### Your goal
Word for word, please restate the lines from the beginning of the data through the line in which "from the SIGN" appears.

### Supplied data
■ ■ ■ ■ ■ ■ ■
open Classical in
/-- **★★★ (UV₁₃) AT LEVEL `k ≤ K` OF THE RUN `P` AT NODE 00's STAGE-13 RECORD — part 3's supply ∕ chain END AT `bgReg` WITH THE TWO β-ROWS READ FROM NODE O's SIGN LETTER AND
THE WINDOW**: `uvIneq_at_record₁₃CoPH_of_thm2Supply_chainWitness_atBgReg_of_fullBudget` with `hg : g_j ≥ 0 (j ≤ K)` := the window `hI : Step.InInterval γ P.K (gOfRecord₁₃ …)`
(`0 < g_j ≤ γ`) and `hβj : 0 ≤ 1∕g_{j−1}² − 1∕g_j² (1 ≤ j ≤ k)` := §0 at `β := betaOfRecord₁₃ F N θ`, `g₀ := P.g0` (`gOfRecord₁₃ = genSeq β₁₃ g₀` definitionally) from the SIGN
`hsign : FlowStep.BetaLowerH 0 γ (betaOfRecord₁₃ …)` — NODE O's unprinted AF letter in the currency the K0 ∕ nodeO lanes and the K1 engine carry (n24-c's `hsignF`; [I] p. 264,
[II] (2.41)).  Everything else VERBATIM from part 3 §2 (supply tokens on `bgReg`, `hreg`, `(hσ, hT)`, `hk`, the V-indexed history ∕ volumes ∕ seam `hA'eq`, `hφ ∕ hφ1`, (2.46)'s
inputs, vacuum, log sizes, budget data, (1.90) gas, `hH`).  CONDITIONAL on every input — LOCATED as parts 1–3; the sign letter is a HYPOTHESIS, never asserted; nothing of Bałaban's
asserted; N11 ∕ N13 NOT discharged; count-neutral.
[cite: Balaban1987RG1, (0.18)–(0.20) pp.255–256, §1 p.264; Balaban1988Convergent, Thm 2 (2.43) p.263, (2.45)–(2.50) pp.263–264, (3.65)–(3.67) p.283; Balaban1989LargeFieldII, (0.1) p.356, (1.72) p.379, p.387 ll.21–27] -/
theorem uvIneq_at_record₁₃CoPH_of_thm2Supply_chainWitness_atBgReg_of_betaSign_window_of_fullBudget (Nc : ℕ) [NeZero Nc] (R : Repr172 (GaugeField (F.P P.K) k (SU N)) (tsys 4 Nc).Dom)
    {M₁ : ℝ} (hM : M₁ ≠ 0) (hnum : (Fintype.card (Site (F.P P.K) k) : ℝ) = (M₁ * Nc) ^ 4)
    {κ₁ : ℝ} (hκ : B12TreeDecay.kappa₀ (4 * 2 ^ 4) (2 * 4) ≤ κ₁) (hκ₁ : 0 ≤ κ₁) (c₀ : ℝ)
    (hH : R.Holds (densOfRecord₁₃ F N θ.toStage13Params P k))
    (hχ01 : ∀ a V, 0 ≤ R.χ a V ∧ R.χ a V ≤ 1)
    (h0χ : ∀ V, R.χ R.allSmall V = chiβOfRecord₁₃ F N θ.toStage13Params P.K (gOfRecord₁₃ F N θ.toStage13Params P) k V)
    -- the components of `Z_k`: composite structure and per-component (1.79)/(1.80) data
    (T : R.Adm → (tsys 4 Nc).Dom → PosOp (GaugeField (F.P P.K) k (SU N))) (l : R.Adm → List (tsys 4 Nc).Dom)
    (hnd : ∀ a, (l a).Nodup) (hset : ∀ a, (l a).toFinset = R.Zc a)
    (hTZ : ∀ a Fn V, (R.TZ a).T Fn V = (PosOp.pi (T a) (l a)).T Fn V)
    (b : Step.Budget.Consts) (Lb : ℝ) {Rk q : ℕ} (hRk : 0 < Rk) (hq : 0 < q)
    (hC : 0 ≤ b.C) (hbM : 0 ≤ b.M) (hRm : ∀ m, 0 ≤ b.R m) (hdim : b.d = 4) (hRq : ((Rk * q : ℕ) : ℝ) = Lb * b.R (k + 1)) (hLb : 0 ≤ Lb)
    (hslope2 : 2 * (κ₁ * (4 * 2 ^ 4) * Lb ^ b.d) ≤ b.C * b.M ^ b.d * b.R (k + 1))
    (X₀ : R.Adm → (tsys 4 Nc).Dom → Finset (Pt 4)) (K : R.Adm → (tsys 4 Nc).Dom → ℕ)
    (κ Pp : R.Adm → (tsys 4 Nc).Dom → ℝ) (s : R.Adm → (tsys 4 Nc).Dom → ℕ → ℝ)
    (hdataZ : ∀ a, ∀ X ∈ R.Zc a, (X₀ a X).Nonempty ∧ FaceConnected (X₀ a X) ∧
      X.1 = (fineCubes Rk (X₀ a X)).image (proj Nc) ∧ 1 ≤ K a X ∧
      (∀ V, (T a X).T 1 V ≤ Real.exp (-(κ a X) - Pp a X)) ∧ Step.Budget.Controls b k (K a X) (κ a X) (s a X) ∧
      (∀ m, 0 ≤ s a X m) ∧ s a X (k + 1) = treeLen (Sop q (X₀ a X)) ∧ c₀ ≤ Pp a X)
    -- the domains `Y_i`: composite structure and per-domain (1.80)⁺ horizon-0 data
    (TY : R.Adm → (tsys 4 Nc).Dom → PosOp (GaugeField (F.P P.K) k (SU N))) (lY : R.Adm → List (tsys 4 Nc).Dom)
    (hndY : ∀ a, (lY a).Nodup) (hsetY : ∀ a, (lY a).toFinset = R.Ys a)
    (hTYs : ∀ a Fn V, (R.TYs a).T Fn V = (PosOp.pi (TY a) (lY a)).T Fn V)
    (SY : R.Adm → (tsys 4 Nc).Dom → Finset (Pt 4)) (κY PY : R.Adm → (tsys 4 Nc).Dom → ℝ) (sY : R.Adm → (tsys 4 Nc).Dom → ℕ → ℝ)
    (hdataY : ∀ a, ∀ Y ∈ R.Ys a, (SY a Y).Nonempty ∧ FaceConnected (SY a Y) ∧
      Y.1 = (fineCubes Rk (SY a Y)).image (proj Nc) ∧ (∀ V, (TY a Y).T 1 V ≤ Real.exp (-(κY a Y) - PY a Y)) ∧
      Step.Budget.Controls b k 0 (κY a Y - κ₁ * treeLen (fineCubes Rk (SY a Y))) (sY a Y) ∧ c₀ ≤ PY a Y)
    -- the (1.90) gas of every admissible term (verbatim)
    {LF DomY Cube Var Sv : Type*} [Fintype LF] [Fintype DomY] [Fintype Cube] [DecidableEq LF] [DecidableEq DomY]
    [DecidableEq Cube] {adjC : Cube → Cube → Prop} [DecidableRel adjC]
    (hrefl : ∀ a, adjC a a) (hsymm : ∀ a b, adjC a b → adjC b a)
    {locX : LF → Finset Cube} {locY : DomY → Finset Cube} {site : Var → Cube} (Yfix : R.Adm → Finset Cube)
    (houtX : ∀ a j, (locX j \ Yfix a).Nonempty) (houtY : ∀ a Y, (locY Y \ Yfix a).Nonempty)
    (Op : R.Adm → Finset LF → ((Var → Sv) → ℂ) →+ ((Var → Sv) → ℂ))
    (hOps : ∀ a, LocalOps adjC locX (Yfix a) site (Op a))
    (hOpReal : ∀ a (S : Finset LF) (f : (Var → Sv) → ℂ), (∀ ψ, (f ψ).im = 0) → ∀ φ, (Op a S f φ).im = 0)
    (Vt : R.Adm → DomY → (Var → Sv) → ℂ) (hV : ∀ a Y, DepOn (Yfix a) site (Vt a Y) (locY Y))
    (hVreal : ∀ a Y ψ, (Vt a Y ψ).im = 0) (cfg : GaugeField (F.P P.K) k (SU N) → (Var → Sv))
    {nbr : Cube → Finset Cube} (hnbr : ∀ a b, adjC a b → a ∈ nbr b) {νn : ℝ} (hν : ∀ b, ((nbr b).card : ℝ) ≤ νn)
    {d : R.Adm → Finset Cube → ℝ} {c₁ Rr κc K₀ cv τ : ℝ} (hd : ∀ a X, 0 ≤ d a X) (hc₁ : 0 ≤ c₁) (hK₀ : 0 ≤ K₀) (hτ : 0 ≤ τ)
    (h197 : ∀ a V X, ‖F191 adjC locX locY (Yfix a) (mayerTerm (Op a) (Vt a) (cfg V)) X‖ ≤ c₁ * Real.exp (-(Rr * d a X)))
    (h126 : ∀ a, Ineq126 (polys190 adjC locX locY (Yfix a)) (fun X => X \ Yfix a) (d a) κc K₀)
    (hvol : ∀ a, VolBound (polys190 adjC locX locY (Yfix a)) (fun X => X \ Yfix a) (d a) cv)
    (hrate : κc + τ * cv ≤ Rr) (hsmall : c₁ * Real.exp (τ * cv) * K₀ * νn ≤ τ)
    (hjunction : ∀ a V, R.curly a V = (bracket (Op a) (Vt a) (cfg V)).re)
    {πc : ℝ} (hQ : (Fintype.card Cube : ℝ) ≤ πc * (Fintype.card (Site (F.P P.K) k) : ℝ))
    -- dag-n11-e's supply chain on the live-selector line and [III] §3's two SUPPLY TOKENS at the chain witness ON PRINT's CLASS `bgReg`
    (σ : Sect3Supplier θ P)
    (hsel : θ.ppSel = ppSelLiveOfRecord F N θ.ν θ.τ9 (EOfRecord₁₃ F N θ.toStage13Params) (wOfRecord₉ F N θ.toStage9Params))
    (hθ : θ.Admissible F N) (hE₀ : 0 ≤ θ.s2.lf.E₀) (hB₀ : 0 ≤ θ.s2.lf.B₀) (hMτ : 1 ≤ θ.τ9.M)
    (hκd : B12TreeDecay.kappa₀ (4 * 2 ^ (F.P P.K).d) (2 * (F.P P.K).d) ≤ θ.s2.lf.κ)
    (hσ : SupplierObligations θ P σ) (hT : NoExpansionObligation θ P σ)
    {bE cE κR cR : ℝ} {κ₀ : ℕ}
    (hES : Thm2ESupplyAt θ P (fun k s => (chainWitness θ P σ k).1 s) (fun k _ => bgReg F N P.K k θ.εbg) bE cE)
    (hRS : Thm2RSupplyAt θ P (fun k s => (chainWitness θ P σ k).1 s) (fun k _ => bgReg F N P.K k θ.εbg) κR cR κ₀)
    (hb1 : bE < 1) (hL : 1 < ((F.P P.K).L : ℝ)) (hκ7 : 7 ≤ κ₀)
    -- NODE O's SIGN of the record's β-functions on the window box, and the run's window (replacing the rows `hg` ∕ `hβj`)
    {γ : ℝ} (hsign : BetaLowerH 0 γ (betaOfRecord₁₃ F N θ.toStage13Params)) (hI : Step.InInterval γ P.K (gOfRecord₁₃ F N θ.toStage13Params P))
    (hreg : ∀ k (s : SeqOfRecord F θ.ν θ.τ9.M (gOfRecord₁₃ F N θ.toStage13Params P) P.K k) (U : GaugeField (F.P P.K) 0 (SU N)), U ∈ bgReg F N P.K k θ.εbg →
      ∀ j, 1 ≤ j → j ≤ k → ∀ X, Sect2.admB (F.P P.K) θ.ν θ.τ9.M (gOfRecord₁₃ F N θ.toStage13Params P) s.Ω s.Λ j (Sect2.domSites (F.P P.K) θ.τ9.M j X) = true →
        Sect2.ofBackgroundC (ιSU N) U ∈ Sect2.spaceMS (settingOfRecord₁₃ F N θ.toStage13Params P) (θ.rzAt P s) θ.τ9.M j (Sect2.domSites (F.P P.K) θ.τ9.M j X) s.Ω)
    (hk : k ≤ P.K)
    -- the configuration-indexed data READ THROUGH THE CARRIER: history, fluctuation argument, volumes (region and ring)
    (sV : (V : GaugeField (F.P P.K) k (SU N)) → SeqOfRecord F θ.ν θ.τ9.M (gOfRecord₁₃ F N θ.toStage13Params P) P.K k)
    (aV : GaugeField (F.P P.K) k (SU N) → Tk.SFluct (F.P P.K) (FluctV N))
    (Ek EkLog EkRest : ℝ) (hEk : Ek = EkLog + EkRest) (E₂ : ℝ) (Γ : ℕ → ℝ)
    (hΓvol : ∀ V, ∀ n, 1 ≤ n → n ≤ k → ((univ.filter fun y : Site (F.P P.K) n => toFine n y ∈ gammaRegion (sV V).Ω k n).card : ℝ) ≤ Γ n)
    (hΓr : ∀ V, ∀ n, 1 ≤ n → n ≤ k →
      ((univ.filter fun c : TPt (F.P P.K).d (Sect2.domCount (F.P P.K) θ.τ9.M n) =>
          (Sect2.domSites (F.P P.K) θ.τ9.M n (Sect2.cubeDom (F.P P.K) θ.τ9.M n c) ∩
              Sect2.enlT (F.P P.K) (Sect2.zSide (F.P P.K) θ.ν θ.τ9.M (gOfRecord₁₃ F N θ.toStage13Params P) n) 1 ((sV V).Λ n)ᶜ).Nonempty ∧
            ∃ c', (c' = c ∨ TAdj c' c) ∧ (Sect2.domSites (F.P P.K) θ.τ9.M n (Sect2.cubeDom (F.P P.K) θ.τ9.M n c') ∩ (sV V).Ω n).Nonempty).card : ℝ) ≤ Γ n)
    (hφ : ∀ V, ∀ j, 1 ≤ j → j ≤ k → ∀ x, θ.Phih P k (sV V).Ω (sV V).Λ j x ≤ 1)
    (hφ1 : ∀ V, chiβOfRecord₁₃ F N θ.toStage13Params P.K (gOfRecord₁₃ F N θ.toStage13Params P) k V ≠ 0 →
      ∀ j, 1 ≤ j → j ≤ k → ∀ x, θ.Phih P k (sV V).Ω (sV V).Λ j x = 1)
    (hsum : ∀ n, 1 ≤ n → n ≤ k → ∑ j ∈ Icc 1 n, (gOfRecord₁₃ F N θ.toStage13Params P j) ^ κ₀ ≤ (gOfRecord₁₃ F N θ.toStage13Params P n) ^ (κ₀ - 6))
    (hsmall6 : ∀ n, 1 ≤ n → n ≤ k →
      cR * B12TreeDecay.K₀ (4 * 2 ^ (F.P P.K).d) (2 * (F.P P.K).d) * (gOfRecord₁₃ F N θ.toStage13Params P n) ^ (κ₀ - 6) ≤ 1)
    (hvac : VacuumRestBound EkRest E₂ Γ k)
    (hA'eq : ∀ V, R.A' V =
      (sect2ActionDataOfRecord F N (FluctV N) P.K (settingOfRecord₁₃ F N θ.toStage13Params P) (θ.rzAt P (sV V)) (sV V)
        ((chainWitness θ P σ k).1 (sV V)) (aV V) Ek).action23 k (Uk F N P.K k θ.εbg V))
    -- the sizes of the logarithmic vacuum term, the volume majorant, the sign of the `E₁`-free part of Theorem 2's constant
    {cΓ cL cL' : ℝ} (hrest : 0 ≤ 1 + 2 * (θ.s2.lf.B₀ * B12TreeDecay.K₀ (4 * 2 ^ (F.P P.K).d) (2 * (F.P P.K).d)) + E₂)
    (hΓ : ∑ n ∈ Icc 1 k, Γ n ≤ cΓ * (Fintype.card (Site (F.P P.K) k) : ℝ))
    (hlog : -(cL * (Fintype.card (Site (F.P P.K) k) : ℝ)) ≤ -EkLog)
    (hlog' : -EkLog ≤ cL' * (Fintype.card (Site (F.P P.K) k) : ℝ)) :
    ∀ V : GaugeField (F.P P.K) k (SU N),
      B16.UVIneq ((datumOfRecord₁₃CoPH F N θ h).C P) k V
        ((cE * (1 - ((F.P P.K).L : ℝ) ^ (-(1 - bE)))⁻¹ + 1 + 2 * (θ.s2.lf.B₀ * B12TreeDecay.K₀ (4 * 2 ^ (F.P P.K).d) (2 * (F.P P.K).d)) + E₂) * cΓ + cL +
          πc * (c₁ * Real.exp (τ * cv) * K₀))
        ((cE * (1 - ((F.P P.K).L : ℝ) ^ (-(1 - bE)))⁻¹ + 1 + 2 * (θ.s2.lf.B₀ * B12TreeDecay.K₀ (4 * 2 ^ (F.P P.K).d) (2 * (F.P P.K).d)) + E₂) * cΓ + cL' +
          πc * (c₁ * Real.exp (τ * cv) * K₀) + M₁⁻¹ ^ 4 * B12TreeDecay.K₀ (4 * 2 ^ 4) (2 * 4) * ∑ _i : Fin 2, Real.exp (-c₀)) :=
  uvIneq_at_record₁₃CoPH_of_thm2Supply_chainWitness_atBgReg_of_fullBudget F N θ h P k Nc R hM hnum hκ hκ₁ c₀ hH hχ01 h0χ T l hnd hset hTZ b Lb hRk hq hC
    hbM hRm hdim hRq hLb hslope2 X₀ K κ Pp s hdataZ TY lY hndY hsetY hTYs SY κY PY sY hdataY hrefl hsymm Yfix houtX houtY Op hOps hOpReal Vt hV hVreal cfg
    hnbr hν hd hc₁ hK₀ hτ h197 h126 hvol hrate hsmall hjunction hQ σ hsel hθ hE₀ hB₀ hMτ hκd hσ hT hES hRS hb1 hL hκ7 (fun j hj => (hI j hj).1.le) hreg hk sV
    aV Ek EkLog EkRest hEk E₂ Γ hΓvol hΓr
    (fun j hj hjk => inv_sq_sub_nonneg_of_betaSign_of_inInterval (betaOfRecord₁₃ F N θ.toStage13Params) P.g0 hsign hI j hj (hjk.trans hk))
    hφ hφ1 hsum hsmall6 hvac hA'eq hrest hΓ hlog hlog'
■ ■ ■ ■ ■ ■ ■
### Result
open Classical in
/-- **★★★ (UV₁₃) AT LEVEL `k ≤ K` OF THE RUN `P` AT NODE 00's STAGE-13 RECORD — part 3's supply ∕ chain END AT `bgReg` WITH THE TWO β-ROWS READ FROM NODE O's SIGN LETTER AND
THE WINDOW**: `uvIneq_at_record₁₃CoPH_of_thm2Supply_chainWitness_atBgReg_of_fullBudget` with `hg : g_j ≥ 0 (j ≤ K)` := the window `hI : Step.InInterval γ P.K (gOfRecord₁₃ …)`
(`0 < g_j ≤ γ`) and `hβj : 0 ≤ 1∕g_{j−1}² − 1∕g_j² (1 ≤ j ≤ k)` := §0 at `β := betaOfRecord₁₃ F N θ`, `g₀ := P.g0` (`gOfRecord₁₃ = genSeq β₁₃ g₀` definitionally) from the SIGN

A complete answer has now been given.